A partire proprio dalla composizione del listino. Sono 4 i posti a disposizione ma tanti i papabili. Difficile esaudire tutte le aspirazioni e allo stesso tempo anche riuscire a incastrare tutte le dinamiche. Senza contare che è nutrita anche la schiera di chi chiede che il listino venga depotenziato. I renziani in particolare spingono per utilizzare il listino (che doveva già essere abolito da anno) come tre anni fa: metterci dentro nomi di facciata come i parlamentari che poi rinunciando darebbero spazio ai primi non eletti. Ma non sono i soli. Ad ogni modo c’è il primo candidato ufficiale dei renziani nella lista del Potentino del Pd: è Vincenzo La Regina. Il candidato nella lista del Materano verrà scelto nella prossima ora. Fausto De Maria ha spiegato il proprio passo indietro: «In caso di elezioni avrei dovuto dimettermi da sindaco; avrei tradito così la fiducia dei miei concittadinoi che solo 15 mesi fa mi hanno eletto; per questa incompatibilità, ho valutato di non candidarmi».

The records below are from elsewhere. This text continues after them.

import Summits.KontsevichZagierPeriods.KontsevichZagierPeriods.Theorems.PentagonInKZ.Negative.KernelImplies

/-!
# `PentagonInKZ` (stmt-KontsevichZagierPeriods-11348) — negative knowledge, part 5: the dispensable hypotheses

Two hypotheses of the crux `FurushoPentagon.PentagonInKZ` are NOT load-bearing.
* §11 **H3 (non-degeneracy `∃ u, χ u = 1`)**: `pentagonInKZ_iff_withoutUnit` — the crux is
  equivalent to its H3-free version (statement inlined).  For `χ` with H1, H2 only, `e := χ[pt,1]` is an idempotent with
  `χ = e·χ`; the pentagon holds over `R/(1-e)` by the crux (there `χ` becomes a realisation), over
  `R/(e)` trivially (the series is `0`), over the product from the two factors
  (`drinfeldPentagon_of_fst_snd`, via the base-change models of `AssociatorsBaseChange.lean`), and
  over `R` by descent along the injection `R ↪ R/(1-e) × R/(e)`
  (`NCSeries.DrinfeldPentagon.of_map_injective`).
* §12 **`[Algebra ℚ R]`**: H1–H3 force every positive integer to be a unit in `R`
  (`isUnit_natCast_of_isRealisation`: `[pt,1] ≡ n·[pt,1/n]` by integrand additivity), so the
  `ℚ`-algebra structure is forced (and unique).
[cite: KontsevichZagier2001, §1.2; Furusho2011, §2]
-/

noncomputable section

open Literature.NumberTheory.Transcendental

namespace Summit.KontsevichZagierPeriods.FurushoPentagon.PentagonInKZNegative

open Summit.KontsevichZagierPeriods.KontsevichZagierPeriods.Theses.FurushoPentagon (PentagonInKZ)

open Literature.Barriers.KontsevichZagierPeriods.KZ (constRep constRep_value)

/-! ## §11 H3 (non-degeneracy) is NOT load-bearing: the crux implies its own H3-free version -/

section Functoriality

variable {R : Type} [CommRing R] [Algebra ℚ R] {S : Type} [CommRing S] [Algebra ℚ S]

/-- **Naturality of the crux series in the realisation**: post-composing `χ` with a ring map `g`
changes coefficients along `g`. [folklore] -/
theorem cruxSeries_comp (g : R →+* S) (χ : KZ.FormalRep →+ R) (Z : List ℕ → KZ.FormalRep) :
    cruxSeries S (g.toAddMonoidHom.comp χ) Z = NCSeries.map g (cruxSeries R χ Z) := by
  funext W
  rw [NCSeries.map_apply, ← chi_cruxLift, ← chi_cruxLift]
  rfl

omit [Algebra ℚ R] in
/-- The zero series satisfies the pentagon (`0 = 0`). [folklore] -/
theorem drinfeldPentagon_zero : NCSeries.DrinfeldPentagon (0 : NCSeries Bool R) := by
  intro N
  simp [NCSeries.subst₂, NCSeries.evalTrunc]

omit [Algebra ℚ R] [Algebra ℚ S] in
/-- Composition of coefficient changes. [folklore] -/
theorem map_map_ncseries {T : Type} [CommRing T] (f : R →+* S) (g : S →+* T)
    (φ : NCSeries Bool R) : NCSeries.map g (NCSeries.map f φ) = NCSeries.map (g.comp f) φ := by
  funext W; rfl

end Functoriality

section Product

variable {R₁ : Type} [CommRing R₁] [Algebra ℚ R₁] {R₂ : Type} [CommRing R₂] [Algebra ℚ R₂]

open scoped TensorProduct in
/-- In the base-change model over a product ring, an element killed by both projections is `0`
(`inl ∘ fst + inr ∘ snd = id`, tensored with the identity). [folklore] -/
theorem model_eq_zero_of_fst_snd {ι : Type} {N : ℕ}
    (u : (R₁ × R₂) ⊗[ℚ] DrinfeldKohnoTrunc ℚ ι N)
    (h₁ : Algebra.TensorProduct.map (RingHom.fst R₁ R₂).toRatAlgHom
      (AlgHom.id ℚ (DrinfeldKohnoTrunc ℚ ι N)) u = 0)
    (h₂ : Algebra.TensorProduct.map (RingHom.snd R₁ R₂).toRatAlgHom
      (AlgHom.id ℚ (DrinfeldKohnoTrunc ℚ ι N)) u = 0) : u = 0 := by
  have key : ∀ w : (R₁ × R₂) ⊗[ℚ] DrinfeldKohnoTrunc ℚ ι N,
      TensorProduct.map (LinearMap.inl ℚ R₁ R₂) LinearMap.id
          (Algebra.TensorProduct.map (RingHom.fst R₁ R₂).toRatAlgHom
            (AlgHom.id ℚ (DrinfeldKohnoTrunc ℚ ι N)) w) +
        TensorProduct.map (LinearMap.inr ℚ R₁ R₂) LinearMap.id
          (Algebra.TensorProduct.map (RingHom.snd R₁ R₂).toRatAlgHom
            (AlgHom.id ℚ (DrinfeldKohnoTrunc ℚ ι N)) w) = w := by
    intro w
    induction w using TensorProduct.induction_on with
    | zero => simp
    | tmul r d =>
      obtain ⟨a, b⟩ := r
      simp only [Algebra.TensorProduct.map_tmul, AlgHom.id_apply, TensorProduct.map_tmul,
        LinearMap.id_apply, LinearMap.inl_apply, LinearMap.inr_apply, ← TensorProduct.add_tmul,
        Prod.mk_add_mk, add_zero, zero_add]
      rfl
    | add x y hx hy =>
      simp only [map_add]
      rw [add_add_add_comm, hx, hy]
  rw [← key u, h₁, h₂, map_zero, map_zero, add_zero]

/-- **An element of `U𝔞 ⊗ (R₁ × R₂)` is determined by its two projections.** [folklore] -/
theorem dkt_eq_of_fst_snd {ι : Type} {N : ℕ} {x y : DrinfeldKohnoTrunc (R₁ × R₂) ι N}
    (h₁ : DrinfeldKohnoTrunc.map (RingHom.fst R₁ R₂) x = DrinfeldKohnoTrunc.map (RingHom.fst R₁ R₂) y)
    (h₂ : DrinfeldKohnoTrunc.map (RingHom.snd R₁ R₂) x = DrinfeldKohnoTrunc.map (RingHom.snd R₁ R₂) y) :
    x = y := by
  rw [← sub_eq_zero]
  apply DrinfeldKohnoTrunc.toModel_injective (R₁ × R₂) ι N
  rw [map_zero]
  refine model_eq_zero_of_fst_snd _ ?_ ?_
  · rw [← DrinfeldKohnoTrunc.toModel_map, map_sub, h₁, sub_self, map_zero]
  · rw [← DrinfeldKohnoTrunc.toModel_map, map_sub, h₂, sub_self, map_zero]

/-- **The pentagon over a product ring follows from the pentagon of the two projections.**
[folklore] -/
theorem drinfeldPentagon_of_fst_snd {ψ : NCSeries Bool (R₁ × R₂)}
    (h₁ : NCSeries.DrinfeldPentagon (NCSeries.map (RingHom.fst R₁ R₂) ψ))
    (h₂ : NCSeries.DrinfeldPentagon (NCSeries.map (RingHom.snd R₁ R₂) ψ)) :
    NCSeries.DrinfeldPentagon ψ := by
  intro N
  refine dkt_eq_of_fst_snd ?_ ?_
  · simpa only [map_mul, map_add, NCSeries.map_subst₂, NCSeries.t₄, DrinfeldKohnoTrunc.map_t]
      using h₁ N
  · simpa only [map_mul, map_add, NCSeries.map_subst₂, NCSeries.t₄, DrinfeldKohnoTrunc.map_t]
      using h₂ N

end Product

/-- **H3 is NOT load-bearing: the crux implies its own H3-free version.**  For `χ` with H1, H2
only, `e := χ[pt,1]` is an idempotent with `χ = e·χ`; over `R₁ = R/(1-e)` the composite `χ₁` is a
genuine realisation (pentagon by the crux), over `R₂ = R/(e)` the series is `0` (pentagon
trivially), `R → R₁ × R₂` is injective, the pentagon over the product comes from the two factors
(`drinfeldPentagon_of_fst_snd`, base-change models of `AssociatorsBaseChange.lean`) and descends
along the injection (`DrinfeldPentagon.of_map_injective`).  (Conversely `WithoutUnit → crux`
trivially.) [folklore] -/
theorem pentagonInKZWithoutUnit_of (h : PentagonInKZ) :
    (∀ (R : Type) [CommRing R] [Algebra ℚ R] (χ : KZ.FormalRep →+ R),
        (∀ c ∈ KZ.relations, χ c = 0) → (∀ a b, χ (a * b) = χ a * χ b) →
        ∀ Z : List ℕ → KZ.FormalRep, AgreesWithSimplex Z → NCSeries.DrinfeldPentagon (cruxSeries R χ Z)) := by
  intro R _ _ χ h1 h2 Z hZ
  classical
  set e : R := χ (KZ.of KZ.IntegralRep.unit) with he
  have hχe : ∀ c, χ c = e * χ c := fun c => by
    have h0 := h1 _ (KZ.of_unit_mul_sub_mem_relations c)
    rw [map_sub, h2, sub_eq_zero] at h0
    exact h0.symm
  have hee : e * e = e := (hχe _).symm
  -- the two quotients
  let I₁ : Ideal R := Ideal.span {1 - e}
  let I₂ : Ideal R := Ideal.span {e}
  let π₁ : R →+* R ⧸ I₁ := Ideal.Quotient.mk I₁
  let π₂ : R →+* R ⧸ I₂ := Ideal.Quotient.mk I₂
  -- over R₁ the composite is a realisation
  have hp₁ : NCSeries.DrinfeldPentagon (NCSeries.map π₁ (cruxSeries R χ Z)) := by
    rw [← cruxSeries_comp]
    refine (pentagonInKZ_iff.mp h) (R ⧸ I₁) (π₁.toAddMonoidHom.comp χ) (fun c hc => ?_)
      (fun a b => ?_) ⟨KZ.of KZ.IntegralRep.unit, ?_⟩ Z hZ
    · simp [h1 c hc]
    · simp [h2]
    · change π₁ (χ (KZ.of KZ.IntegralRep.unit)) = 1
      rw [← he, ← map_one π₁]
      exact (Ideal.Quotient.eq).mpr (Ideal.mem_span_singleton'.mpr ⟨-1, by ring⟩)
  -- over R₂ the series vanishes
  have hp₂ : NCSeries.DrinfeldPentagon (NCSeries.map π₂ (cruxSeries R χ Z)) := by
    have h0 : NCSeries.map π₂ (cruxSeries R χ Z) = 0 := by
      funext W
      rw [NCSeries.map_apply, ← chi_cruxLift, hχe]
      exact Ideal.Quotient.eq_zero_iff_mem.mpr (Ideal.mem_span_singleton'.mpr ⟨_, mul_comm _ _⟩)
    rw [h0]; exact drinfeldPentagon_zero
  -- R → R₁ × R₂ is injective
  let f : R →+* (R ⧸ I₁) × (R ⧸ I₂) := RingHom.prod π₁ π₂
  have hf : Function.Injective f := by
    intro a b hab
    rw [← sub_eq_zero]
    set r := a - b
    have hr : f r = 0 := by simp [r, map_sub, hab]
    have hr₁ : r ∈ I₁ := Ideal.Quotient.eq_zero_iff_mem.mp (congrArg Prod.fst hr)
    have hr₂ : r ∈ I₂ := Ideal.Quotient.eq_zero_iff_mem.mp (congrArg Prod.snd hr)
    obtain ⟨u, hu⟩ := Ideal.mem_span_singleton'.mp hr₁
    obtain ⟨v, hv⟩ := Ideal.mem_span_singleton'.mp hr₂
    have hre : r * e = 0 := by rw [← hu]; linear_combination (-u) * hee
    have hre' : r * (1 - e) = 0 := by rw [← hv]; linear_combination (-v) * hee
    calc r = r * e + r * (1 - e) := by ring
      _ = 0 := by rw [hre, hre', add_zero]
  -- pentagon over the product, then descend
  refine NCSeries.DrinfeldPentagon.of_map_injective f hf (drinfeldPentagon_of_fst_snd ?_ ?_)
  · rw [map_map_ncseries]; exact hp₁
  · rw [map_map_ncseries]; exact hp₂

/-- Hence the crux and its H3-free version are EQUIVALENT. [folklore] -/
theorem pentagonInKZ_iff_withoutUnit :
    PentagonInKZ ↔ (∀ (R : Type) [CommRing R] [Algebra ℚ R] (χ : KZ.FormalRep →+ R),
        (∀ c ∈ KZ.relations, χ c = 0) → (∀ a b, χ (a * b) = χ a * χ b) →
        ∀ Z : List ℕ → KZ.FormalRep, AgreesWithSimplex Z → NCSeries.DrinfeldPentagon (cruxSeries R χ Z)) :=
  ⟨pentagonInKZWithoutUnit_of, fun h => pentagonInKZ_iff.mpr fun R _ _ χ h1 h2 _ Z hZ =>
    h R χ h1 h2 Z hZ⟩

/-! ## §12 `[Algebra ℚ R]` is redundant: the rules force `R` to be a `ℚ`-algebra -/

/-- **Additivity of constants is a move**: `[pt, a+b] − [pt, a] − [pt, b] ∈ relations`
(integrand additivity). [cite: KontsevichZagier2001, §1.2 rule (1)] -/
theorem constRep_add_mem_relations (a b : ℚ) :
    KZ.of (constRep (a + b)) - KZ.of (constRep a) - KZ.of (constRep b) ∈ KZ.relations := by
  refine KZ.integrandAddRel_subset_relations ⟨0, constRep (a + b), constRep a, constRep b,
    ?_, ?_, fun x _ => ?_, rfl⟩
  · rw [constRep_domain, constRep_domain]
  · rw [constRep_domain, constRep_domain]
  · rw [Pi.add_apply, constRep_integrand, constRep_integrand, constRep_integrand, Rat.cast_add]

/-- `[pt, n·a] − n·[pt, a] ∈ relations`. [cite: KontsevichZagier2001, §1.2 rule (1)] -/
theorem constRep_nsmul_mem_relations (a : ℚ) :
    ∀ n : ℕ, KZ.of (constRep (n * a)) - n • KZ.of (constRep a) ∈ KZ.relations
  | 0 => by
    have h := constRep_add_mem_relations 0 0
    rw [add_zero, sub_self, zero_sub] at h
    simpa using h
  | n + 1 => by
    have h := KZ.relations.add_mem (constRep_add_mem_relations (n * a) a)
      (constRep_nsmul_mem_relations a n)
    have e1 : ((n + 1 : ℕ) : ℚ) * a = n * a + a := by push_cast; ring
    rw [e1, add_smul, one_smul]
    convert h using 1
    abel

/-- `[pt, 1]` is the unit representation. [folklore] -/
theorem constRep_one : constRep 1 = KZ.IntegralRep.unit :=
  KZ.IntegralRep.ext' (constRep_domain 1) (funext fun x => by
    rw [constRep_integrand, Rat.cast_one]; rfl)

/-- **The rules force every positive integer to be invertible in the target of a realisation**
(`1 = χ[pt,1] = n · χ[pt,1/n]`): the hypothesis `[Algebra ℚ R]` of the crux is redundant given
H1–H3 (a commutative ring admits at most one `ℚ`-algebra structure). [folklore] -/
theorem isUnit_natCast_of_isRealisation {R : Type} [CommRing R] {χ : KZ.FormalRep →+ R}
    (hχ : IsRealisation R χ) {n : ℕ} (hn : n ≠ 0) : IsUnit ((n : R)) := by
  have h := hχ.rel _ (constRep_nsmul_mem_relations (1 / n) n)
  rw [mul_one_div_cancel (by exact_mod_cast hn), constRep_one, map_sub, map_nsmul, chi_unit hχ,
    sub_eq_zero, nsmul_eq_mul] at h
  exact isUnit_iff_exists_inv.mpr ⟨_, h.symm⟩



end Summit.KontsevichZagierPeriods.FurushoPentagon.PentagonInKZNegative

Per il resto, proprio stanotte si sarebbe svolta una riunione per definire meglio alcune postazioni. Per il listino circola con insistenza sempre il nome di Piero Lacorazza che libererebbe così voti per la corsa nelle liste di Vito Santarsiero e di Angela Latoracca che altrimenti vedrebbero ridotta la loro potenza elettorale. Sempre in auge per il listino anche il nome di Antonello Molinari. Nelle ultime ore però si è fatto anche il nome di Carmine Castelgrande. Il pupillo di De Filippo è stato consigliere regionale anche se solo per un giorno. Ma se la regola di non candidare gli uscenti vale, vale per tutti. Per questo si affaccia l’ipotesi che lo stesso Castelgrande possa essere ripescato nel listino.